=== Section Start ===

/-- kernel: `Σ_{ball}‖g‖ ≤ √((2ρ+1)^d)·√(Σ_{ball}‖g‖²)`. [folklore] -/
private theorem sum_ball_norm_le_sqrt (y₀ : Balaban1983to89.Site P 0) (ρ : ℕ) (g : Balaban1983to89.Site P 0 → ℂ) :
    ∑ z ∈ ball y₀ ρ, ‖g z‖ ≤ Real.sqrt ((2 * ρ + 1 : ℝ) ^ P.d) * Real.sqrt (∑ z ∈ ball y₀ ρ, ‖g z‖ ^ 2) := by
  classical
  have h := cs_ball_const y₀ ρ (fun z => if supDist y₀ z ≤ ρ then (1 : ℝ) else 0) g zero_le_one
    (fun z => by split_ifs <;> simp) (fun z hz => by simp only [if_neg (not_le.2 hz)])
  rw [one_mul] at h
  have e : ∑ z ∈ ball y₀ ρ, ‖g z‖ = ∑ z, (if supDist y₀ z ≤ ρ then (1 : ℝ) else 0) * ‖g z‖ := by
    simp only [ite_mul, one_mul, zero_mul, ball, Finset.sum_filter]
  rw [e]; exact h

/-- kernel: `‖χ(z)·v‖ ≤ ‖v‖` (`0 ≤ χ ≤ 1`). [folklore] -/
private theorem norm_chi_mul_le {r : ℕ} (hr : 1 ≤ r) (y₀ z : Balaban1983to89.Site P 0) (v : ℂ) :
    ‖((chi y₀ r z : ℝ) : ℂ) * v‖ ≤ ‖v‖ := by
  rw [norm_mul, Complex.norm_real, Real.norm_of_nonneg (chi_nonneg y₀ r z)]
  exact mul_le_of_le_one_left (norm_nonneg _) (chi_le_one hr y₀ z)

/-- **THE BLOCK (`Q_k^*Q_k`) PART OF THE COMMUTATOR**: with `‖K‖ ≤ A₀/max(T,1)^{d−1}`,
`‖Σ_z a′(χ(z)(Q_1ᴴQ_1K)(z) − (Q_1ᴴQ_1(χK))(z))ψ(z)‖ ≤ 2a′ν_kA₀(1 + 2d3^{d−1}(2r+2L^k))·√((2(2r+L^k)+1)^d)·√(Σ_{T≤2r+L^k}‖ψ‖²)` — both
Gram terms are block sums of `‖K‖` (weights `ν_k = N⁻²`), nonzero only for `T(z) ≤ 2r + L^k`, where the block lies in the ball `T ≤ 2r + 2L^k`.
[cite: BalabanImbrieJaffe1985, (4.6.2) p.313, p.326] -/
theorem commQ_le {k : ℕ} (hk : k ≤ P.m + P.K) {r : ℕ} (hr : 1 ≤ r) (y₀ : Balaban1983to89.Site P 0)
    (K ψ : Balaban1983to89.Site P 0 → ℂ) {A₀ a' : ℝ} (hA₀ : 0 ≤ A₀) (ha' : 0 ≤ a')
    (hK0 : ∀ z, ‖K z‖ ≤ A₀ / (max (supDist y₀ z : ℝ) 1) ^ (P.d - 1)) :
    ‖∑ z : Balaban1983to89.Site P 0, ((a' : ℂ) * (((chi y₀ r z : ℝ) : ℂ) *
        ((((qMatK (1 : GaugeField P 0 U1) k univ)ᴴ * qMatK (1 : GaugeField P 0 U1) k univ)) *ᵥ K) z -
        ((((qMatK (1 : GaugeField P 0 U1) k univ)ᴴ * qMatK (1 : GaugeField P 0 U1) k univ)) *ᵥ
          fun w => ((chi y₀ r w : ℝ) : ℂ) * K w) z)) * ψ z‖ ≤
      2 * a' * (((P.L : ℝ) ^ (k * P.d))⁻¹ * (((P.L : ℝ) ^ P.d)⁻¹) ^ k) * (A₀ * (1 + 2 * P.d * 3 ^ (P.d - 1) * (2 * r + 2 * P.L ^ k : ℕ))) *
        Real.sqrt ((2 * (2 * r + P.L ^ k : ℕ) + 1 : ℝ) ^ P.d) * Real.sqrt (∑ z ∈ ball y₀ (2 * r + P.L ^ k), ‖ψ z‖ ^ 2) := by
  classical
  set Q1 := (qMatK (1 : GaugeField P 0 U1) k univ)ᴴ * qMatK (1 : GaugeField P 0 U1) k univ with hQ1
  set νk : ℝ := ((P.L : ℝ) ^ (k * P.d))⁻¹ * (((P.L : ℝ) ^ P.d)⁻¹) ^ k with hνk
  have hνk0 : 0 ≤ νk := by positivity
  set M : ℝ := A₀ * (1 + 2 * P.d * 3 ^ (P.d - 1) * (2 * r + 2 * P.L ^ k : ℕ)) with hM
  have hM0 : 0 ≤ M := by positivity
  -- the weight and its support
  set a : Balaban1983to89.Site P 0 → ℝ := fun z =>
    a' * ‖((chi y₀ r z : ℝ) : ℂ) * (Q1 *ᵥ K) z - (Q1 *ᵥ fun w => ((chi y₀ r w : ℝ) : ℂ) * K w) z‖ with ha
  have hχK : ∀ w, ‖((chi y₀ r w : ℝ) : ℂ) * K w‖ ≤ ‖K w‖ := fun w => norm_chi_mul_le hr y₀ w (K w)
  have hblock : ∀ z, supDist y₀ z ≤ 2 * r + P.L ^ k → ∑ z' ∈ blockK k (blkIter k z), ‖K z'‖ ≤ M := by
    intro z hz
    have hsub := blockK_subset_ball hk hz
    refine (Finset.sum_le_sum_of_subset_of_nonneg hsub fun _ _ _ => norm_nonneg _).trans ?_
    rw [show 2 * r + P.L ^ k + P.L ^ k = 2 * r + 2 * P.L ^ k by ring]
    exact sum_ball_norm_le y₀ _ hA₀ K hK0
  -- off the ball `T ≤ 2r + L^k` the weight vanishes
  have hout : ∀ z, 2 * r + P.L ^ k < supDist y₀ z → a z = 0 := by
    intro z hz
    have hχ0 : chi y₀ r z = 0 := by
      by_contra h; have := supDist_lt_of_chi_ne_zero hr h; omega
    have hQ0 : (Q1 *ᵥ fun w => ((chi y₀ r w : ℝ) : ℂ) * K w) z = 0 := by
      have hb := gram_le hk (1 : GaugeField P 0 U1) (fun w => ((chi y₀ r w : ℝ) : ℂ) * K w) z
      have hzero : ∑ z' ∈ blockK k (blkIter k z), ‖((chi y₀ r z' : ℝ) : ℂ) * K z'‖ = 0 := by
        refine Finset.sum_eq_zero fun z' hz' => ?_
        have h1 : supDist z z' ≤ P.L ^ k :=
          BIJ85ScalarPropagatorSupDecayDeriv.supDist_le_of_blkIter_eq' hk ((mem_blockK.1 hz').symm)
        have h2 := supDist_triangle y₀ z' z
        rw [supDist_comm z' z] at h2
        have hχ' : chi y₀ r z' = 0 := by
          by_contra h; have := supDist_lt_of_chi_ne_zero hr h; omega
        rw [hχ', Complex.ofReal_zero, zero_mul, norm_zero]
      rw [hzero, mul_zero] at hb
      exact norm_le_zero_iff.1 hb
    rw [ha]; simp only
    rw [hχ0, hQ0, Complex.ofReal_zero, zero_mul, sub_zero, norm_zero, mul_zero]
  -- on the ball it is at most the constant `2a′ν_kM`
  have hbd : ∀ z, |a z| ≤ 2 * a' * νk * M := by
    intro z
    rw [ha]; simp only; rw [abs_of_nonneg (mul_nonneg ha' (norm_nonneg _))]
    by_cases hz : supDist y₀ z ≤ 2 * r + P.L ^ k
    · have h1 : ‖(Q1 *ᵥ K) z‖ ≤ νk * M := by
        refine (gram_le hk (1 : GaugeField P 0 U1) K z).trans ?_
        rw [hνk]; exact mul_le_mul_of_nonneg_left (hblock z hz) hνk0
      have h2 : ‖(Q1 *ᵥ fun w => ((chi y₀ r w : ℝ) : ℂ) * K w) z‖ ≤ νk * M := by
        refine (gram_le hk (1 : GaugeField P 0 U1) _ z).trans ?_
        rw [hνk]
        refine mul_le_mul_of_nonneg_left ((Finset.sum_le_sum fun w _ => hχK w).trans (hblock z hz)) hνk0
      have h3 : ‖((chi y₀ r z : ℝ) : ℂ) * (Q1 *ᵥ K) z - (Q1 *ᵥ fun w => ((chi y₀ r w : ℝ) : ℂ) * K w) z‖ ≤ νk * M + νk * M := by
        exact (norm_sub_le _ _).trans (add_le_add ((norm_chi_mul_le hr y₀ z _).trans h1) h2)
      calc a' * ‖((chi y₀ r z : ℝ) : ℂ) * (Q1 *ᵥ K) z - (Q1 *ᵥ fun w => ((chi y₀ r w : ℝ) : ℂ) * K w) z‖
          ≤ a' * (νk * M + νk * M) := mul_le_mul_of_nonneg_left h3 ha'
        _ = 2 * a' * νk * M := by ring
    · have := hout z (not_le.1 hz)
      rw [ha] at this; simp only at this
      rw [this]; positivity
  have hS := cs_ball_const y₀ (2 * r + P.L ^ k) a ψ (by positivity : 0 ≤ 2 * a' * νk * M) hbd hout
  calc _ ≤ ∑ z, ‖((a' : ℂ) * (((chi y₀ r z : ℝ) : ℂ) * (Q1 *ᵥ K) z - (Q1 *ᵥ fun w => ((chi y₀ r w : ℝ) : ℂ) * K w) z)) * ψ z‖ :=
        norm_sum_le _ _
    _ = ∑ z, a z * ‖ψ z‖ := sum_congr rfl fun z _ => by
        rw [norm_mul, norm_mul, Complex.norm_real, Real.norm_of_nonneg ha']
    _ ≤ _ := hS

=== Section End ===

Activity>
Using the records above, write out exactly the lines from the one containing "mul_le_mul_of_nonneg_left h3 ha'" through the last, and add nothing.

Task solution>
          ≤ a' * (νk * M + νk * M) := mul_le_mul_of_nonneg_left h3 ha'
        _ = 2 * a' * νk * M := by ring
    · have := hout z (not_le.1 hz)
      rw [ha] at this; simp only at this
      rw [this]; positivity
  have hS := cs_ball_const y₀ (2 * r + P.L ^ k) a ψ (by positivity : 0 ≤ 2 * a' * νk * M) hbd hout
  calc _ ≤ ∑ z, ‖((a' : ℂ) * (((chi y₀ r z : ℝ) : ℂ) * (Q1 *ᵥ K) z - (Q1 *ᵥ fun w => ((chi y₀ r w : ℝ) : ℂ) * K w) z)) * ψ z‖ :=
        norm_sum_le _ _
    _ = ∑ z, a z * ‖ψ z‖ := sum_congr rfl fun z _ => by
        rw [norm_mul, norm_mul, Complex.norm_real, Real.norm_of_nonneg ha']
    _ ≤ _ := hS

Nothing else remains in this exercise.